## WHAT YOU ARE ASKED TO DO
Your task is to copy the lines of the data below from the line holding "allows it to) —" through the line holding "O. Ajanki, F. Huveneers, CMP", inclusive, exactly and with nothing added.

## DATA RECORDS
/-
Copyright (c) 2026 the pub-hodgecm-mathlib formalisation cell (harness21).  Prover seat hodgecm-mathlib-F0P2-p10 (g2), Track B «K2-LIT»,
#184♮ = hLiu418 = `stmt-HodgeConjecture-24832`; socket #41, KIND 1, organ (K1b-W), seam (KW1-e) PART 3b = (e3-glob): THE TRANSLATED CORNER FAMILY IS FACTORIZABLE OFF `T' ⊇ T ∪ T(g)`.
THEOREMS ONLY (no `def`, no `instance`, no notation, no named-fact hypothesis, no `sorry`).
-/
import Summits.HodgeConjecture.HodgeConjecture.Theorems.K2LiuKindOneLineLocalPullback      -- ★ (e3-loc) p862847: `lambdaLoc_evalPlace_blkD_inr_mul`, `evalPlace_finPart_blkD_inr_mul`
import Literature.NumberTheory.K2Lit.LocalDoublingUnramifiedHecke                         -- ★ #31s `IsFactorizableOff`
import HarnessLib
import Literature.Barriers.AtomisticToContinuum.DisorderedHarmonicChainPotential
import Literature.Barriers.AtomisticToContinuum.DisorderedHarmonicChainInvGamma
import Literature.MeasureTheory.Lebesgue.LipschitzShearSubstitution
import Mathlib.Analysis.SpecialFunctions.Trigonometric.ArctanDeriv
import Mathlib.MeasureTheory.Integral.IntervalIntegral.Periodic
import HarnessLib

/-!
# Ajanki–Huveneers 2011, Lemma 5.5 eq. (5.20): concentration of `Tⁿu` — the discharge

Sibling of `DisorderedHarmonicChainPotential.lean` (O. Ajanki, F. Huveneers, *Rigorous scaling law
for the heat current in disordered harmonic chain*, CMP **301** (2011) 841–883, arXiv:1003.1076,
§5). This file PROVES the named fact `AjankiHuveneers2011_concentration` (Lemma 5.5, eq. (5.20)):
for `R ≥ R₀`, `w ≤ w₀`, `wn ≤ 1`, `y ∈ 𝕋` and `u ∈ L¹_{B(y,w)}(𝕋; ℝ₊)` (bounded Borel
representative), `∫_{B(y-nw, R√w)} Tⁿu ≥ K' ‖u‖₁` — theorem
`AjankiHuveneers2011_concentration_holds`, axioms `propext`, `Classical.choice`, `Quot.sound`.

## The argument (the paper's, with a second moment in place of Azuma's inequality)

The paper (p. 17): by duality `∫_{B} Tⁿu = ∫ u · T*ⁿ χ_B`; the adjoint satisfies
`T* v(x) ≥ e^{-𝒪(w)} ∫ v(f_b⁻¹(x)) τ(b) db` (5.17); hence `T*ⁿχ_B(z) ≳ ℙ(Y^z_n ∈ B)` for the
reversed chain `Y_n = f_{B_n}⁻¹(Y_{n-1}) = Y_{n-1} - w - wφ(Y_{n-1})B_n + 𝒪(w²)` (5.18), and Azuma's
inequality gives `ℙ(|Y^z_n - (y - nw)| ≥ R√w) ≤ 2e^{-CR²/(nw)}`. Here, all PROVED:

* **`Φ(·, b)` is `𝒪(w)`-Lipschitz** (`ahPhi_lipschitz`, from the `x`-derivative of
  `π⁻¹ arctan(N/D)`, `hasDerivAt_ahPhi`), so `f_b = id + t_b` is a Lipschitz shear of the line with
  `Lip(t_b) ≤ 12π b_* w < 1`: strictly increasing and onto (`ahStep_strictMono`,
  `ahStep_surjective`), with inverse `ccInv` (`f_b⁻¹`, jointly Borel in `(z, b)`,
  `measurable_ccInv₂`), and — the Jacobian bound behind (5.16)–(5.17) — the change of variables
  holds as the inequality `∫ g ≤ (1 + Lw) ∫ g ∘ f_b` on `[0,∞]`-valued `g`
  (`lintegral_le_mul_lintegral_comp_ahStep`, from
  `Literature.MeasureTheory.Lebesgue.lintegral_one_add_seqDeriv_mul_comp`).
* **Duality as an inequality** (`ccDuality_one`, `ccDuality`): with `T` read on `[0,∞]`-valued
  functions (`ccT`, equal to `ahT` on bounded Borel `u ≥ 0`, `ccT_iterate_ofReal`) and the
  transition operator `P v(z) = ∫ v(f_b⁻¹(z)) τ(b) db` of the reversed chain (`ccP`),
  `∫ v · Tⁿu ≥ cⁿ ∫ u · Pⁿv`, `c = (1 - ‖h‖_∞ b_* w)/(1 + Lw)` (Tonelli twice per step; no adjoint
  densities are needed).
* **Second moment instead of Azuma** (`ccInv_expansion`, `ccLyapunov_one`, `ccP_iterate_ccQ_le`):
  `f_b⁻¹(z) = z - w - w b sin²(πz) + 𝒪(w²)` and `𝔼B = 0` give
  `P q_c ≤ (1 + w²) q_{c+w} + C_q w²` for `q_c(z) = (z - c)²`, hence
  `Pⁿ q_{y-nw}(x) ≤ e((x-y)² + C_q nw²) ≤ e(1 + C_q) w` on `B(y, w)`, and by Chebyshev
  `Pⁿ 1_{B(y-nw,R√w)} ≥ 1 - e(1+C_q)/R² ≥ 1/2` for `R² ≥ 2e(1 + C_q)`
  (`ccP_iterate_indicator_ge`). (5.20) asks for no rate in `R`, so the second moment suffices.
* **Assembly**: `∫_{B(y-nw,R√w)} Tⁿu ≥ cⁿ ∫_{B(y,w)} u · Pⁿ1_B ≥ (cⁿ/2) ‖u‖₁`
  (`ahL1_eq_integral_ball`: `‖u‖₁ = ∫_{(y-w,y+w)} u` by periodicity, `w ≤ 1/2`), and
  `cⁿ ≥ e^{-(2‖h‖_∞ b_* + L)}` because `wn ≤ 1`.

## Faithfulness notes

* Constants: `R₀ = √(2e(C_q + 1))`, `K' = e^{-(2‖h‖_∞ b_* + L)}/2` and `w₀` depend on `τ` and
  `‖h‖_∞` only; in particular `w₀` does NOT depend on `R` (the vendored statement allows it to) —
  on the lift `ℝ` the ball `B(y - nw, R√w)` need not be an arc.
* `h ∈ C¹(𝕋)` is used only through "`h` bounded and Borel" (continuous periodic).
* The inverse `ccInv w b₋ b₊ b` clamps `b` to `[b₋, b₊]` (immaterial under `τ(b) db`) so that
  `(z, b) ↦ f_b⁻¹(z)` is globally defined and Borel; all statements about it carry the small-`w`
  regime `πw(1 + b_*) ≤ 1/48`.

## Sources

O. Ajanki, F. Huveneers, CMP 301 (2011) 841–883, arXiv:1003.1076: Lemma 3.2 eqs. (3.8)–(3.11),
Cor. 3.4 (i), §5 eqs. (5.3)–(5.5), (5.16)–(5.18), Lemma 5.5 eq. (5.20) and its proof (p. 17).
-/

noncomputable section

## SOLUTION
  `‖h‖_∞` only; in particular `w₀` does NOT depend on `R` (the vendored statement allows it to) —
  on the lift `ℝ` the ball `B(y - nw, R√w)` need not be an arc.
* `h ∈ C¹(𝕋)` is used only through "`h` bounded and Borel" (continuous periodic).
* The inverse `ccInv w b₋ b₊ b` clamps `b` to `[b₋, b₊]` (immaterial under `τ(b) db`) so that
  `(z, b) ↦ f_b⁻¹(z)` is globally defined and Borel; all statements about it carry the small-`w`
  regime `πw(1 + b_*) ≤ 1/48`.

## Sources

O. Ajanki, F. Huveneers, CMP 301 (2011) 841–883, arXiv:1003.1076: Lemma 3.2 eqs. (3.8)–(3.11),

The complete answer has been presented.